*DATA SECTION:*
+ + +
import Literature.MathematicalPhysics.QuantumFieldTheory.Balaban1983to89.T4G183StripRate
import Literature.MathematicalPhysics.QuantumFieldTheory.Balaban1983to89.T4Hk163RatePair
import Literature.MathematicalPhysics.QuantumFieldTheory.Balaban1983to89.B5G183FreeDecay

/-!
# G183KernelRates — the (1.83) propagator `G = Δ_1⁻¹` at `U = 1` in the cell's kernel-rate currencies: the COVARIANT
# REGULAR PART satisfies the shared η-rate hypothesis `T4RateAlgebra.RatePair` (θ = L⁻¹); the TWO-LEG-FINE FREE PART
# does NOT (kernel witness: its coincident-point value grows like `n^{d−1}`), and its η-rate is TYPED — not proved — in
# King's scale-covariant pointwise currency (the one remaining `U = 1` linear-theory gap of cell object X9)

Tree target `Summits/QuantumFields/BalabanUV/T4Continuum/Support/` (LEAN PLACEMENT RULE 2026-08-19: new cell work under `Summits/`,
published results only under `Literature/`).  Cell `pub-balaban`, T4-DAG §5 node U1a, spine estimate NE2 (η-rate of the one-step
LINEAR operators), prover P2 (strip/Fourier technique), lineage t4-ne2-p2 gen 7, row T4-U1a.E-NE2-PROVE-P2g*; imports BY NAME only.

HONEST FRAMING (page 1).  Rung (B)+1 bookkeeping for the LINEAR theory at background `U = 1`, on the unit lattice
`ℤ^{d+1}` / the infinite fine lattice; NOT infinite-volume physics, NOT a mass gap, NOT Clay, NOT summit progress.  The cell
conditionals BetaPertH, (B), (B^μ) do not occur.  Nothing printed in the audited papers is used as a hypothesis; no
`def … : Prop` of this file is assumed anywhere — §3's shapes are STATEMENTS OF WHAT IS MISSING, typed for the carver.

WHAT IS PROVED (kernel; Mathlib + the imports by name; no `sorry`, no new axiom).
§1 REGULAR PART — for the family `k ↦ Re K^{(L^k)}_{00;μν}(x)` of unit-lattice kernels (`B4ContourShift.latticeKernel`) of
  pv15's covariant fine-offset multiplier `B5G183CovDecay.Mcov (L^k) N μ ν 0 0` (the (1.83) double alias sum MINUS its
  resolvent-expanded massive free diagonal, order `N ≥ d + 1`, read between coarse base points): `ratePair_kerGFamily` —
  `RatePair (kerGFamily L N μ ν) (MD183(d+1,N)) (κ₁₈₃(d+1)/(d+1)) (C183e(d+1,N)) (L⁻¹)`, i.e. (UD) `k`-uniform decay
  (`B5G183CovDecay.latticeKernel_Mcov_decay`) AND (PR′) the one-step bound `C183e·L^{−k}·e^{−δ|x|₁}` (this lineage's
  `T4G183StripRate.latticeKernel_Mcov_rate`, gen 6); readings `unitStepIneq_kerGFamily` (T4 `UnitStepIneq`),
  `uniformDecay_and_stepRate_kerGMatrix`, `kernelInputs183` (β socket `Beta.LimitRate.KernelInputs`, `L ≥ 2`, `μ ≠ ν` —
  CAVEAT as in `T4Hk163RatePair`: NOT the one-loop kernel `Π⁰`, no β-function statement), `exists_ratePair_183` — the
  (1.83) analogue of gen 2's `T4GaugeActionRatePair` ((1.66)) and gen 5's `T4Hk163RatePair` ((1.63)).
§2 FREE PART, THE LOCATED OBSTRUCTION — `freeKer n N x₀ := n^{d+1}·K[freeMult n N](x₀)`: the PHYSICALLY normalised kernel of
  `Σ_{j<N}(−Δ^{1/n} + 1)^{−(j+1)}` on the fine lattice `(1/n)ℤ^{d+1}` (pv15's `B5G183FreeDecay.freeMult`; normalisation = the
  one in which the regular part above is `O(1)`: `B5G183KernelDecay.DeltaA_one_inv_bpt_eq` writes the fine-torus matrix element
  of `Δ_1⁻¹` as `[free resolvent polynomial] + n^{−(d+1)}·[torus kernel of Mcov]`).  Kernel facts: the real-momentum symbol is
  real with `0 ≤ Δ ≤ 4(d+1)n²` (`fineSym_ofRealVec`), hence `Re freeMult ≥ 1/(4(d+1)n²+1)` (`re_freeMult_ofRealVec_ge`),
  hence `Re K[freeMult n N](0) ≥ 1/(4(d+1)n²+1)` (`re_latticeKernel_freeMult_zero_ge`, a Bochner-integral lower bound over
  the Brillouin zone) and `Re freeKer n N 0 ≥ n/(4(d+1)+1)` for `d ≥ 2` (`re_freeKer_zero_ge`): the coincident-point value
  of the free part is UNBOUNDED in `n` (`freeKerFamily_zero_unbounded`).  Consequently the family
  `freeKerFamily L N k x := Re freeKer (L^k) N (L^k•x)` (the free part between the SAME coarse base points as §1) admits NO
  `k`-uniform (5.10)-decay bound and NO `RatePair` with any constants (`not_uniformDecay_freeKerFamily`,
  `not_ratePair_freeKerFamily`, `d ≥ 2`, `L ≥ 2`, `N ≥ 1`).  READING: the n-uniform strip/kernel currency of this lineage
  (`StripRegular` amplitude uniform in `n` ⇒ `Decay510` uniform in `k` ⇒ `RatePair`) — in which X8 (1.66), X10 (1.63),
  X11 (2.156) and X9's regular part now have η-rates in the tree — CANNOT host the two-leg-fine free part of X9; this is
  the `η^{2−d}` coincidence singularity of B5 (1.110), not a defect of the estimates.
§3 FREE PART, THE MISSING INEQUALITY TYPED — `FreePartRateShape d N γ C δ` / `FreePartRate d N`: for fine levels `n ≤ m`
  and a common fine point `x ≠ 0` (`x′·n = x·m`), `‖freeKer m N x′ − freeKer n N x‖ ≤ C·n^{−γ}·(|x|_∞/n)^{2−(d+1)−γ}·e^{−δ|x|_∞/n}`
  — King's single-scale rate (3.73) summed over the scales of (2.17) (`Σ_j L^{−γk}(L^jη)^{2−d−γ}e^{−δ₀|x−y|/(L^jη)} ≍
  η^γ|x−y|^{2−d−γ}`; the loss `(|x|/η)^{−γ}` is `T4EtaRate.rateFactor` at the lattice-scale site).  A [shape]: NOT proved, NOT
  a hypothesis of any theorem here; `freePartRateShape_offDiag` records only that ON THE COARSE POINTS `x = n•y`, `y ≠ 0`, it
  is a (PR′)-type bound with `θ = L^{−γ}` (so §2's obstruction sits exactly at `y = 0`, and the shape's extra content is the
  scale-covariant gain at fine separations).  Its proof is a lattice-Green's-function asymptotics theorem (King: (2.17) +
  Prop. 3.8; classically: dyadic oscillatory-integral bounds for `∫e^{ip·x}(Δ_n(p)+1)^{−1}dp`, `x ≠ 0`) — outside this seat's
  strip/contour-shift technique, absent from the tree and Mathlib; its printed consumer is perturbative power counting
  (King p. 665 «Redoing the analysis, we see that the degrees of some subgraphs have been reduced by γ»), i.e. the cell's
  BetaPertH sector — the non-perturbative spine nodes consume the block-averaged objects X8/X10/X11/X9-regular.
NOT COVERED.  `U ≠ 1` (NE2⁺: no momentum representation); the torus version of §2; whether `UnitStepIneq` ALONE fails for
the free family (needs the sharp upper bound `Re K(0) ≍ n^{−2}`, i.e. `∫dq/Δ(q) < ∞`); any proof of §3.

SOURCES (locations and method sentences only; nothing printed is a hypothesis).  T. Bałaban, *Propagators and
renormalization transformations for lattice gauge theories. I*, Commun. Math. Phys. **95**, 17–40 (1984)
[Balaban1984PropagatorsI] = cell paper B5: (1.83) p. 31, Prop. 1.2 (1.110)–(1.115) p. 35, p. 38 «the analyticity method of
proving an exponential decay» (the printed bounds are uniform `O(1)` bounds, no η-rate: the cell's located gap).  C. King,
*The U(1) Higgs model. I. The continuum limit*, Commun. Math. Phys. **102**, 649–677 (1986) [King1986] (PUBLISHED, outside
the audited series): (2.17) p. 653, Prop. 3.8 (3.71) p. 664, Prop. 3.9 (3.73)–(3.75) p. 665, proof pp. 674–676 (read by this
seat as OCR text `lit read paper-king1986-cmp102-king-u1-higgs-i` pp. 5, 16–17, 26–28 and as page images p016/p017).  What is
reproduced: NOTHING of either paper's mathematics — §1 is bookkeeping over the imports, §2 a positivity computation, §3 a statement.
-/

noncomputable section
+ + +
*ACTION ITEM:* All that is wanted is an exact copy of the lines above from the one with "pv15's covariant fine-offset" through the one with "(1.83) analogue of", with both ends included.

*ANSWER BELOW:*
  pv15's covariant fine-offset multiplier `B5G183CovDecay.Mcov (L^k) N μ ν 0 0` (the (1.83) double alias sum MINUS its
  resolvent-expanded massive free diagonal, order `N ≥ d + 1`, read between coarse base points): `ratePair_kerGFamily` —
  `RatePair (kerGFamily L N μ ν) (MD183(d+1,N)) (κ₁₈₃(d+1)/(d+1)) (C183e(d+1,N)) (L⁻¹)`, i.e. (UD) `k`-uniform decay
  (`B5G183CovDecay.latticeKernel_Mcov_decay`) AND (PR′) the one-step bound `C183e·L^{−k}·e^{−δ|x|₁}` (this lineage's
  `T4G183StripRate.latticeKernel_Mcov_rate`, gen 6); readings `unitStepIneq_kerGFamily` (T4 `UnitStepIneq`),
  `uniformDecay_and_stepRate_kerGMatrix`, `kernelInputs183` (β socket `Beta.LimitRate.KernelInputs`, `L ≥ 2`, `μ ≠ ν` —
  CAVEAT as in `T4Hk163RatePair`: NOT the one-loop kernel `Π⁰`, no β-function statement), `exists_ratePair_183` — the
  (1.83) analogue of gen 2's `T4GaugeActionRatePair` ((1.66)) and gen 5's `T4Hk163RatePair` ((1.63)).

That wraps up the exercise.